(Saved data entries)
▼▼▼

import Literature.Analysis.FluidPDE.TaoFiniteEnergyLerayHopf
import HarnessLib

/-!
# Leray's energy equality for finite-energy classical solutions on `ℝ³`, unconditionally and in
# the printed real form `‖u(t)‖²₂ + 2ν ∫ₛᵗ ‖∇u‖²₂ = ‖u(s)‖²₂`

Analysis/FluidPDE **proofs file** (theorems only: no definitions, no named facts, no `sorry`).
The tree proves the sharp energy equality for classical solutions of the unforced Navier–Stokes
system on a closed slab `[0, T] × ℝ³` with finite energy
(`IsClassicalNSSolutionOn.energyEq_of_finiteEnergy`, Tao 2013 Lemma 8.1 in sharp form = Leray 1934
(3.4)) modulo three inputs which are all theorems of the tree
(`tao_pressure_normalisation_holds`, `tao2011_pressureTerm_estimate_holds`,
`tao_finite_energy_smooth_energy_bound_holds`), with the dissipation written as a lower Lebesgue
integral `(∫⁻_{(s,t)} ∫⁻ |∇u|²_F).toReal` and the energy as `VectorCalculus.kineticEnergy = ½∫|u|²`.
This file records

* `IsClassicalNSSolutionOn.energyEq_finiteEnergy` — the unconditional form of that equality (the
  three inputs supplied);
* (private plumbing) the dissipation in the PRINTED real form, `∫ τ in s..t, ∫ x, |∇u(τ,x)|²_F dx dτ`
  (iterated Bochner integrals), equals the lower-integral form;
* `IsClassicalNSSolutionOn.integral_norm_sq_add_dissipation_eq` — **Leray's energy equality as
  printed**: `∫|u(t)|² + 2ν ∫ₛᵗ∫|∇u|²_F = ∫|u(s)|²` for `0 ≤ s ≤ t ≤ T`, for every classical
  solution on `[0, T] × ℝ³` (`ν > 0`) with `sup_{[0,T]} ∫|u|² < ∞` — no decay, integrability or
  pressure hypothesis beyond finite energy (they are consequences: Tao 2013, Lemma 8.1);
* `…integral_norm_sq_add_dissipation_le`, `…integral_norm_sq_le_of_finiteEnergy`,
  `…dissipation_le_of_finiteEnergy` — the energy inequality, monotonicity of the energy, and the
  dissipation bound `2ν∫₀ᵗ∫|∇u|²_F ≤ ∫|u(0)|²` in the same real form.

These are the shapes in which manuscripts print «the energy inequality» as the first step of an
a priori argument (D-0090 claims cell: e.g. `Literature.Claims.NS.Durmagambetov2015.Step3_energy39`,
(39) p. 93, whose `energy`/`dissipation` are exactly the two real integrals here).

## References

* J. Leray, Acta Math. 63 (1934), §17, (3.4) p. 220 («relation de dissipation de l'énergie»).
  [Leray1934]
* T. Tao, Anal. PDE 6 (2013) = arXiv:1108.1165, Lemma 8.1 (with Lemma 4.1 (i)). [Tao2011]
* W. S. Ożański, B. C. Pooley, *Leray's fundamental work on the Navier–Stokes equations*,
  LMS Lecture Note Ser. 452 (2018), Lemma 6.21 / Thm. 1.7. [OzanskiPooley2018]
-/

noncomputable section

open MeasureTheory Set Function Filter
open scoped ENNReal NNReal ContDiff Topology

namespace Literature.Analysis.FluidPDE

variable {ν T : ℝ} {u : ℝ → EuclideanSpace ℝ (Fin 3) → EuclideanSpace ℝ (Fin 3)}
  {p : ℝ → EuclideanSpace ℝ (Fin 3) → ℝ}

/-- **Leray's energy equality for finite-energy classical solutions, unconditionally** (Tao 2013,
Lemma 8.1, sharp form; Leray 1934 (3.4)): for a classical solution of the unforced system on
`[0, T] × ℝ³`, `ν > 0`, with `sup_{[0,T]} ∫|u|² < ∞`, and `0 ≤ s ≤ t ≤ T`,
`½‖u(t)‖₂² + ν ∫ₛᵗ∫|∇u|²_F = ½‖u(s)‖₂²` (dissipation as a lower integral). The tree's
`IsClassicalNSSolutionOn.energyEq_of_finiteEnergy` with its three inputs supplied by the tree's
`tao_pressure_normalisation_holds`, `tao2011_pressureTerm_estimate_holds`,
`tao_finite_energy_smooth_energy_bound_holds` (the gradient and `L³` integrability are read off
`energyClass_of_finiteEnergy` and `lintegral_enorm_pow_three_lt_top`).
[cite: Tao2011, Lemma 8.1] [cite: Leray1934, §17 (3.4) p. 220] -/
theorem IsClassicalNSSolutionOn.energyEq_finiteEnergy (h : IsClassicalNSSolutionOn (Icc 0 T) ν 0 u p)
    (hν : 0 < ν) (hT : 0 < T)
    (hfe : ∃ A : ℝ≥0∞, A < ⊤ ∧ ∀ t ∈ Icc 0 T, ∫⁻ x, ‖u t x‖ₑ ^ 2 ≤ A)
    {s t : ℝ} (hs : 0 ≤ s) (hst : s ≤ t) (ht : t ≤ T) :
    VectorCalculus.kineticEnergy (u t) +
      ν * (∫⁻ τ in Ioo s t, ∫⁻ x, ENNReal.ofReal (frobeniusNormSq (fderiv ℝ (u τ) x))).toReal =
      VectorCalculus.kineticEnergy (u s) := by
  obtain ⟨A, hAt, hA, -, hgrad⟩ := Literature.Analysis.FluidPDE.energyClass_of_finiteEnergy h hν hT hfe
  have hu₃ := h.lintegral_enorm_pow_three_lt_top hAt hA hgrad
  exact h.energyEq_of_finiteEnergy tao_pressure_normalisation_holds
    tao2011_pressureTerm_estimate_holds hν hT hAt hA hgrad hu₃ hs hst ht

/-- **The slice dissipation `τ ↦ ∫⁻ |∇u(τ)|²_F` of a classical solution on `[0, T]` is a.e.
measurable on every `(s, t) ⊆ [0, T]`** (Tonelli measurability of the jointly continuous
integrand, after reparametrising time through the continuous projection onto `[0, T]`). [folklore] -/
private theorem IsClassicalNSSolutionOn.aemeasurable_lintegral_frobeniusNormSq_fderiv {f : ℝ → EuclideanSpace ℝ (Fin 3) → EuclideanSpace ℝ (Fin 3)}
    (h : IsClassicalNSSolutionOn (Icc 0 T) ν f u p) (hT : 0 < T) {s t : ℝ} (hs : 0 ≤ s)
    (ht : t ≤ T) :
    AEMeasurable (fun τ => ∫⁻ x, ENNReal.ofReal (frobeniusNormSq (fderiv ℝ (u τ) x)))
      (volume.restrict (Ioo s t)) := by
  -- reparametrise time through `projIcc 0 T`, which is the identity on `(s, t) ⊆ [0, T]`
  set π : ℝ → ℝ := fun τ => (projIcc 0 T hT.le τ : ℝ) with hπ
  have hπc : Continuous π := continuous_subtype_val.comp continuous_projIcc
  have hπmem : ∀ τ, π τ ∈ Icc 0 T := fun τ => (projIcc 0 T hT.le τ).2
  have hcont : ContinuousOn (fun z : ℝ × EuclideanSpace ℝ (Fin 3) => fderiv ℝ (u z.1) z.2)
      (Icc 0 T ×ˢ univ) :=
    (h.smooth_velocity.fderiv_slice (uniqueDiffOn_Icc hT)).continuousOn
  have hD : Continuous fun z : ℝ × EuclideanSpace ℝ (Fin 3) => fderiv ℝ (u (π z.1)) z.2 := by
    have h1 : Continuous fun z : ℝ × EuclideanSpace ℝ (Fin 3) => (π z.1, z.2) :=
      (hπc.comp continuous_fst).prodMk continuous_snd
    exact hcont.comp_continuous h1 fun z => ⟨hπmem z.1, mem_univ _⟩
  have hm : Measurable fun τ => ∫⁻ x, ENNReal.ofReal (frobeniusNormSq (fderiv ℝ (u (π τ)) x)) := by
    have hm2 : Measurable fun z : ℝ × EuclideanSpace ℝ (Fin 3) =>
        ENNReal.ofReal (frobeniusNormSq (fderiv ℝ (u (π z.1)) z.2)) :=
      (LerayHopfProofs.continuous_frobeniusNormSq.comp hD).measurable.ennreal_ofReal
    exact hm2.lintegral_prod_right'
  refine ⟨_, hm, ?_⟩
  filter_upwards [self_mem_ae_restrict measurableSet_Ioo] with τ hτ
  have hτI : τ ∈ Icc 0 T := ⟨hs.trans hτ.1.le, hτ.2.le.trans ht⟩
  have hπτ : π τ = τ := by
    simp only [hπ, projIcc_of_mem hT.le hτI]
  simp only [hπτ]

/-- **The printed dissipation equals the lower-integral dissipation**: for a classical solution on
`[0, T] × ℝ³` with `∫⁻_{(0,T)}∫⁻|∇u|²_F < ∞` and `0 ≤ s ≤ t ≤ T`,
`∫ τ in s..t, ∫ x, |∇u(τ,x)|²_F = (∫⁻_{(s,t)} ∫⁻ |∇u|²_F).toReal` (each slice integral is the
`toReal` of the slice lower integral, `integral_eq_lintegral_of_nonneg_ae`; the slices are a.e.
finite, `integral_toReal`). [folklore] -/
private theorem IsClassicalNSSolutionOn.intervalIntegral_integral_frobeniusNormSq_eq_toReal {f : ℝ → EuclideanSpace ℝ (Fin 3) → EuclideanSpace ℝ (Fin 3)}
    (h : IsClassicalNSSolutionOn (Icc 0 T) ν f u p) (hT : 0 < T)
    (hgrad : ∫⁻ τ in Ioo 0 T, ∫⁻ x, ENNReal.ofReal (frobeniusNormSq (fderiv ℝ (u τ) x)) < ⊤)
    {s t : ℝ} (hs : 0 ≤ s) (hst : s ≤ t) (ht : t ≤ T) :
    ∫ τ in s..t, ∫ x, frobeniusNormSq (fderiv ℝ (u τ) x) =
      (∫⁻ τ in Ioo s t, ∫⁻ x, ENNReal.ofReal (frobeniusNormSq (fderiv ℝ (u τ) x))).toReal := by
  have hslice : ∀ τ ∈ Icc 0 T, ∫ x, frobeniusNormSq (fderiv ℝ (u τ) x) =
      (∫⁻ x, ENNReal.ofReal (frobeniusNormSq (fderiv ℝ (u τ) x))).toReal := by
    intro τ hτ
    refine integral_eq_lintegral_of_nonneg_ae (Eventually.of_forall fun x => frobeniusNormSq_nonneg _)
      ?_
    have hc : Continuous fun x => frobeniusNormSq (fderiv ℝ (u τ) x) :=
      LerayHopfProofs.continuous_frobeniusNormSq.comp
        ((h.contDiff_velocity hτ).continuous_fderiv (by simp))
    exact hc.aestronglyMeasurable
  have hmeas := h.aemeasurable_lintegral_frobeniusNormSq_fderiv hT hs ht
  have hfin : ∀ᵐ τ ∂(volume.restrict (Ioo s t)),
      (∫⁻ x, ENNReal.ofReal (frobeniusNormSq (fderiv ℝ (u τ) x))) < ⊤ := by
    refine ae_lt_top' hmeas (lt_of_le_of_lt ?_ hgrad).ne
    exact lintegral_mono_set (Ioo_subset_Ioo hs ht)
  rw [intervalIntegral.integral_of_le hst, integral_Ioc_eq_integral_Ioo,
    setIntegral_congr_fun measurableSet_Ioo fun τ hτ =>
      hslice τ ⟨hs.trans hτ.1.le, hτ.2.le.trans ht⟩,
    integral_toReal hmeas hfin]

/-- **Leray's energy equality in the printed real form** (Leray 1934, §17 (3.4): «relation de
dissipation de l'énergie» `ν ∫_{t₀}^t J²(t') dt' + ½ W(t) = ½ W(t₀)`; Tao 2013 Lemma 8.1). Let
`(u, p)` be a classical solution of the unforced Navier–Stokes system on `[0, T] × ℝ³`, `ν > 0`,
`T > 0`, with finite energy `sup_{[0,T]} ∫|u(t)|² < ∞`. Then for `0 ≤ s ≤ t ≤ T`,
`∫ |u(t,x)|² dx + 2ν ∫ₛᵗ ∫ |∇u(τ,x)|²_F dx dτ = ∫ |u(s,x)|² dx` (iterated Bochner integrals).
[cite: Leray1934, §17 (3.4) p. 220] [cite: Tao2011, Lemma 8.1] -/
theorem IsClassicalNSSolutionOn.integral_norm_sq_add_dissipation_eq
    (h : IsClassicalNSSolutionOn (Icc 0 T) ν 0 u p) (hν : 0 < ν) (hT : 0 < T)
    (hfe : ∃ A : ℝ≥0∞, A < ⊤ ∧ ∀ t ∈ Icc 0 T, ∫⁻ x, ‖u t x‖ₑ ^ 2 ≤ A)
    {s t : ℝ} (hs : 0 ≤ s) (hst : s ≤ t) (ht : t ≤ T) :
    (∫ x, ‖u t x‖ ^ 2) + 2 * ν * ∫ τ in s..t, ∫ x, frobeniusNormSq (fderiv ℝ (u τ) x) =
      ∫ x, ‖u s x‖ ^ 2 := by
  obtain ⟨A, hAt, hA, -, hgrad⟩ := Literature.Analysis.FluidPDE.energyClass_of_finiteEnergy h hν hT hfe
  have hE := h.energyEq_finiteEnergy hν hT hfe hs hst ht
  rw [h.intervalIntegral_integral_frobeniusNormSq_eq_toReal hT hgrad hs hst ht]
  simp only [VectorCalculus.kineticEnergy] at hE
  linarith

/-- **The energy inequality in the printed real form**: `∫|u(t)|² + 2ν∫ₛᵗ∫|∇u|²_F ≤ ∫|u(s)|²`
(the `≤` half of `integral_norm_sq_add_dissipation_eq`, which is what a priori arguments use).
[cite: Leray1934, §17 (3.4) p. 220] [cite: Tao2011, Lemma 8.1] -/
theorem IsClassicalNSSolutionOn.integral_norm_sq_add_dissipation_le
    (h : IsClassicalNSSolutionOn (Icc 0 T) ν 0 u p) (hν : 0 < ν) (hT : 0 < T)
    (hfe : ∃ A : ℝ≥0∞, A < ⊤ ∧ ∀ t ∈ Icc 0 T, ∫⁻ x, ‖u t x‖ₑ ^ 2 ≤ A)
    {s t : ℝ} (hs : 0 ≤ s) (hst : s ≤ t) (ht : t ≤ T) :
    (∫ x, ‖u t x‖ ^ 2) + 2 * ν * ∫ τ in s..t, ∫ x, frobeniusNormSq (fderiv ℝ (u τ) x) ≤
      ∫ x, ‖u s x‖ ^ 2 :=
  (h.integral_norm_sq_add_dissipation_eq hν hT hfe hs hst ht).le

/-- **The energy is non-increasing**: `∫|u(t)|² ≤ ∫|u(s)|²` for `0 ≤ s ≤ t ≤ T` along a
finite-energy classical solution of the unforced system (`ν > 0`).
[cite: Leray1934, §17 (3.4) p. 220] [cite: Tao2011, Lemma 8.1] -/
theorem IsClassicalNSSolutionOn.integral_norm_sq_le_of_finiteEnergy
    (h : IsClassicalNSSolutionOn (Icc 0 T) ν 0 u p) (hν : 0 < ν) (hT : 0 < T)
    (hfe : ∃ A : ℝ≥0∞, A < ⊤ ∧ ∀ t ∈ Icc 0 T, ∫⁻ x, ‖u t x‖ₑ ^ 2 ≤ A)
    {s t : ℝ} (hs : 0 ≤ s) (hst : s ≤ t) (ht : t ≤ T) :
    ∫ x, ‖u t x‖ ^ 2 ≤ ∫ x, ‖u s x‖ ^ 2 := by
  have hE := h.integral_norm_sq_add_dissipation_eq hν hT hfe hs hst ht
  have hD : 0 ≤ ∫ τ in s..t, ∫ x, frobeniusNormSq (fderiv ℝ (u τ) x) :=
    intervalIntegral.integral_nonneg hst fun τ _ => integral_nonneg fun x => frobeniusNormSq_nonneg _
  nlinarith

/-- **The dissipation bound**: `2ν ∫₀ᵗ∫|∇u|²_F ≤ ∫|u(0)|²` for `0 ≤ t ≤ T` along a finite-energy
classical solution of the unforced system (`ν > 0`).
[cite: Leray1934, §17 (3.4) p. 220] [cite: Tao2011, Lemma 8.1] -/
theorem IsClassicalNSSolutionOn.dissipation_le_of_finiteEnergy
    (h : IsClassicalNSSolutionOn (Icc 0 T) ν 0 u p) (hν : 0 < ν) (hT : 0 < T)
    (hfe : ∃ A : ℝ≥0∞, A < ⊤ ∧ ∀ t ∈ Icc 0 T, ∫⁻ x, ‖u t x‖ₑ ^ 2 ≤ A)
    {t : ℝ} (ht0 : 0 ≤ t) (ht : t ≤ T) :
    2 * ν * ∫ τ in (0 : ℝ)..t, ∫ x, frobeniusNormSq (fderiv ℝ (u τ) x) ≤ ∫ x, ‖u 0 x‖ ^ 2 := by
  have hE := h.integral_norm_sq_add_dissipation_eq hν hT hfe le_rfl ht0 ht
  have h0 : 0 ≤ ∫ x, ‖u t x‖ ^ 2 := integral_nonneg fun x => sq_nonneg _
  linarith

end Literature.Analysis.FluidPDE

end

▲▲▲

**Goal of the exercise**
Set down, word for word, each line from the top of the records above through the line with "Analysis/FluidPDE **proofs file**".

**Answer for this exercise**
import Literature.Analysis.FluidPDE.TaoFiniteEnergyLerayHopf
import HarnessLib

/-!
# Leray's energy equality for finite-energy classical solutions on `ℝ³`, unconditionally and in
# the printed real form `‖u(t)‖²₂ + 2ν ∫ₛᵗ ‖∇u‖²₂ = ‖u(s)‖²₂`

Analysis/FluidPDE **proofs file** (theorems only: no definitions, no named facts, no `sorry`).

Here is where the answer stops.